**Data under study**

-- -- --

import Mathlib
import HarnessLib
import Summits.HubbardSuperconductivity.HubbardSuperconductivity.Theorems.KLProgrammeKLRegimeSplitChildOneClosersS2
import Summits.HubbardSuperconductivity.HubbardSuperconductivity.Theorems.KLProgrammeKLRegimeSplitChildOneClosers

/-!
# Route `KLProgramme`, crux K3 (stmt-HubbardSuperconductivity-19937), child 1 `KLRegimeBetaSplit` on the `Q`-staged slots (Δ15) — the
# PER-SCALE STEP: `BetaSplitAtS2 n` from row 0′'s `PairArrayAtV2 n`, the engine slot `EngineBoundsAtV5S n` and three arithmetic side
# conditions on the constants

Cell gate-hubbard-kl, seat p1b (g4; child-1 co-owner).  The S2/V5S twin of `betaSplitAtS_of_engineV4S` (`…SplitChildOneStepV6`, p1b g3), for
the V7 bundle `klPredsV7 := { FrameOK, RenormalisedAtF, BetaSplitAtS2, EngineBoundsAtV5S, TwoLegStepV7 }` (plan g10 2026-08-26 14:03:10Z slot
table; p1's `…SplitLegStaging` p450191).  Composition of the landed pieces: (B1-v2′) `PairArrayAtV2 n` is row 0′'s output at the `Q`-aware
tolerance `(P.C_W + klLegKappa·Q.CR·P.Klam³)·U²` (hubbard-kl-r2d-p1, from `PairLadderStepAtV5` over the history); (B2-S) `EndpointLineS n` ⇐
`PairArrayAtV2 n ∧ IsoTupleL1AtS n` with the value bound `B₂ = 2|U| + (C_W + κ₀·CR·Klam³)U²` (p1 `endpointLineS_of_V2`, `…ChildOneClosersS2`);
(B4) `FirstMoments n` ⇐ (E4) `EngineFirstMoments n` (p1 `firstMoments_of_engineFirstMoments`, `…ChildOneClosers`).  The side conditions are the
V6 ones with `C_W ↦ C_W + klLegKappa·Q.CR·P.Klam³`; they are met by child 1's constant choices `P.Klam := 2·G.CF + 3`, `P.Cd := G.cE4 + 1` and
`U ≤ U₀(G, P, Q)` exactly as in `betaSplitP_of_slotsS` (`…KLRegimeBetaSplitV6`, lemma `klbs_value_consts` read at the widened `C_W`; `Q` is
known when `U₀` is chosen).  So the child-1 item at V7 reduces to row 0′ (v5 leg majorant) + this lemma + the constants/threshold bookkeeping.
Bundle-free (slot level): the `klPredsV7.split`-named wrapper lands next to the bundle.  Nothing is asserted about the model.
-/

noncomputable section

namespace Summit.HubbardSuperconductivity.HubbardSuperconductivity.Theorems.KLRegimeSplit

set_option linter.dupNamespace false -- summit = problem name (single-conjunct summit), D-0017

open Literature.MathematicalPhysics.QuantumLattice Literature.Probability.LatticeModels

section Model

variable (L M : ℕ) [NeZero L] [NeZero M]

/-- **The per-scale child-1 step at the S2/V5S slots**: `PairArrayAtV2 n` (row 0′, `Q`-aware tolerance) and `EngineBoundsAtV5S n` give
`BetaSplitAtS2 n`, under the arithmetic side conditions `CF·B₂ + CF·(Klam U)² ≤ Klam|U|`, `B₂ ≤ Klam|U|`, `cE4 + cE4′|U| ≤ Cd` with
`B₂ := 2|U| + (C_W + klLegKappa·CR·Klam³)·U²` (`0 ≤ B₂`, `0 ≤ Klam`). -/
theorem betaSplitAtS2_of_engineV5S {G : GeoConsts} (P : SplitConsts) (Q : EngConsts) {β U μ : ℝ} {K : TrigPolyC4v} {n : ℕ}
    (hU : 0 ≤ 2 * |U| + (P.C_W + klLegKappa * Q.CR * P.Klam ^ 3) * U ^ 2) (hP : 0 ≤ P.Klam)
    (hpair : PairArrayAtV2 L M P Q β U μ K n) (hE : EngineBoundsAtV5S L M G P Q β U μ K n)
    (harith : G.CF * (2 * |U| + (P.C_W + klLegKappa * Q.CR * P.Klam ^ 3) * U ^ 2) + G.CF * (P.Klam * U) ^ 2 ≤ P.Klam * |U|)
    (hK : 2 * |U| + (P.C_W + klLegKappa * Q.CR * P.Klam ^ 3) * U ^ 2 ≤ P.Klam * |U|) (hCd : G.cE4 + Q.cE4 * |U| ≤ P.Cd) :
    BetaSplitAtS2 L M G P Q β U μ K n :=
  ⟨hpair, endpointLineS_of_V2 L M P Q hU hpair hE.2.2.2.2.2.2.2 harith hK,
    firstMoments_of_engineFirstMoments L M hP hCd hE.2.2.2.2.2.2.1⟩

/-- **The same with the engine clauses named**: (E5-S) `IsoTupleL1AtS n` and (E4) `EngineFirstMoments n` are the only engine conjuncts the
step reads (besides row 0′'s own inputs). -/
theorem betaSplitAtS2_of_pairArrayAtV2 {G : GeoConsts} (P : SplitConsts) (Q : EngConsts) {β U μ : ℝ} {K : TrigPolyC4v} {n : ℕ}
    (hU : 0 ≤ 2 * |U| + (P.C_W + klLegKappa * Q.CR * P.Klam ^ 3) * U ^ 2) (hP : 0 ≤ P.Klam)
    (hpair : PairArrayAtV2 L M P Q β U μ K n) (hiso : IsoTupleL1AtS L M G P β U μ K n)
    (hE4 : EngineFirstMoments L M G P Q β U μ K n)
    (harith : G.CF * (2 * |U| + (P.C_W + klLegKappa * Q.CR * P.Klam ^ 3) * U ^ 2) + G.CF * (P.Klam * U) ^ 2 ≤ P.Klam * |U|)
    (hK : 2 * |U| + (P.C_W + klLegKappa * Q.CR * P.Klam ^ 3) * U ^ 2 ≤ P.Klam * |U|) (hCd : G.cE4 + Q.cE4 * |U| ≤ P.Cd) :
    BetaSplitAtS2 L M G P Q β U μ K n :=
  ⟨hpair, endpointLineS_of_V2 L M P Q hU hpair hiso harith hK, firstMoments_of_engineFirstMoments L M hP hCd hE4⟩

/-- What `EngineBoundsAtV5S n` hands row 0′ and the step: (E2-v5) `PairLadderStepAtV5 n`, (E2″-v5) `PairValueIncrementAtV5 n`,
(E4) `EngineFirstMoments n`, (E5-S) `IsoTupleL1AtS n`. -/
theorem engineBoundsAtV5S_rowZero_inputs {G : GeoConsts} {P : SplitConsts} {Q : EngConsts} {β U μ : ℝ} {K : TrigPolyC4v} {n : ℕ}
    (hE : EngineBoundsAtV5S L M G P Q β U μ K n) :
    PairLadderStepAtV5 L M G P Q β U μ K n ∧ PairValueIncrementAtV5 L M G P Q β U μ K n ∧
      EngineFirstMoments L M G P Q β U μ K n ∧ IsoTupleL1AtS L M G P β U μ K n :=
  ⟨hE.2.2.1, hE.2.2.2.1, hE.2.2.2.2.2.2.1, hE.2.2.2.2.2.2.2⟩

end Model

/-! ## The arithmetic side conditions at the widened width (for the constants bookkeeping of `BetaSplitP … klPredsV7`) -/

/-- **The value/iso constants at the `Q`-aware width**: with `Klam = 2·CF + 3`, `C₂ := C_W + klLegKappa·CR·Klam³` and
`(C₂ + CF·C₂ + CF·Klam²)·U ≤ 1`, `0 ≤ U`: `2U + C₂U² ≤ Klam·U` and `CF·(2U + C₂U²) + CF·(Klam U)² ≤ Klam·U` — the two side conditions of
`betaSplitAtS2_of_engineV5S` at `|U| = U`.  (`C₂ ≥ 0` needs `C_W, CR ≥ 0`, `Klam ≥ 0`.) -/
theorem klbs2_value_consts {CF CW CR Klam U : ℝ} (hCF : 0 ≤ CF) (hCW : 0 ≤ CW) (hCR : 0 ≤ CR) (hK : Klam = 2 * CF + 3)
    (hU : 0 ≤ U)
    (hD : ((CW + klLegKappa * CR * Klam ^ 3) + CF * (CW + klLegKappa * CR * Klam ^ 3) + CF * Klam ^ 2) * U ≤ 1) :
    2 * U + (CW + klLegKappa * CR * Klam ^ 3) * U ^ 2 ≤ Klam * U ∧
      CF * (2 * U + (CW + klLegKappa * CR * Klam ^ 3) * U ^ 2) + CF * (Klam * U) ^ 2 ≤ Klam * U := by
  have hKlam0 : 0 ≤ Klam := by rw [hK]; linarith
  have hκ : 0 ≤ klLegKappa := by unfold klLegKappa; norm_num
  set C₂ : ℝ := CW + klLegKappa * CR * Klam ^ 3 with hC₂
  have hC₂0 : 0 ≤ C₂ := by rw [hC₂]; positivity
  have hK2 : 0 ≤ Klam ^ 2 := sq_nonneg _
  have h1 : C₂ * U ≤ 1 := by nlinarith [mul_nonneg hCF hC₂0, mul_nonneg hCF hK2]
  have h2 : (CF * C₂ + CF * Klam ^ 2) * U ≤ 1 := by nlinarith [mul_nonneg hCF hC₂0, mul_nonneg hCF hK2]
  constructor
  · have h3 : C₂ * U * U ≤ 1 * U := mul_le_mul_of_nonneg_right h1 hU
    have h4 : 3 * U ≤ Klam * U := by rw [hK]; nlinarith
    have e : 2 * U + C₂ * U ^ 2 = 2 * U + C₂ * U * U := by ring
    rw [e]; linarith
  · have h3 : (CF * C₂ + CF * Klam ^ 2) * U * U ≤ 1 * U := mul_le_mul_of_nonneg_right h2 hU
    have h4 : (2 * CF + 1) * U ≤ Klam * U := by rw [hK]; nlinarith
    have e : CF * (2 * U + C₂ * U ^ 2) + CF * (Klam * U) ^ 2 = 2 * CF * U + (CF * C₂ + CF * Klam ^ 2) * U * U := by ring
    rw [e]; linarith

/-- **A sufficient smallness of `U` for the widened side conditions**: `U ≤ 1/(D₂ + 1)` with
`D₂ := C₂ + CF·C₂ + CF·Klam²` (`C₂ := C_W + klLegKappa·CR·Klam³`) gives `D₂·U ≤ 1` (any sign of `U`). -/
theorem klbs2_smallness_of_le_inv {D U : ℝ} (hD : 0 ≤ D) (h : U ≤ 1 / (D + 1)) : D * U ≤ 1 := by
  have hD1 : 0 < D + 1 := by linarith
  have h1 : D * U ≤ D * (1 / (D + 1)) := mul_le_mul_of_nonneg_left h hD
  have h2 : D * (1 / (D + 1)) ≤ 1 := by
    rw [mul_one_div, div_le_one hD1]; linarith
  exact h1.trans h2

end Summit.HubbardSuperconductivity.HubbardSuperconductivity.Theorems.KLRegimeSplit

end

-- -- --

**Task to carry out**
Check each line of the entries, and copy the ones that contain "harith".

**Answer to this exercise**
    (harith : G.CF * (2 * |U| + (P.C_W + klLegKappa * Q.CR * P.Klam ^ 3) * U ^ 2) + G.CF * (P.Klam * U) ^ 2 ≤ P.Klam * |U|)
  ⟨hpair, endpointLineS_of_V2 L M P Q hU hpair hE.2.2.2.2.2.2.2 harith hK,
    (harith : G.CF * (2 * |U| + (P.C_W + klLegKappa * Q.CR * P.Klam ^ 3) * U ^ 2) + G.CF * (P.Klam * U) ^ 2 ≤ P.Klam * |U|)
  ⟨hpair, endpointLineS_of_V2 L M P Q hU hpair hiso harith hK, firstMoments_of_engineFirstMoments L M hP hCd hE4⟩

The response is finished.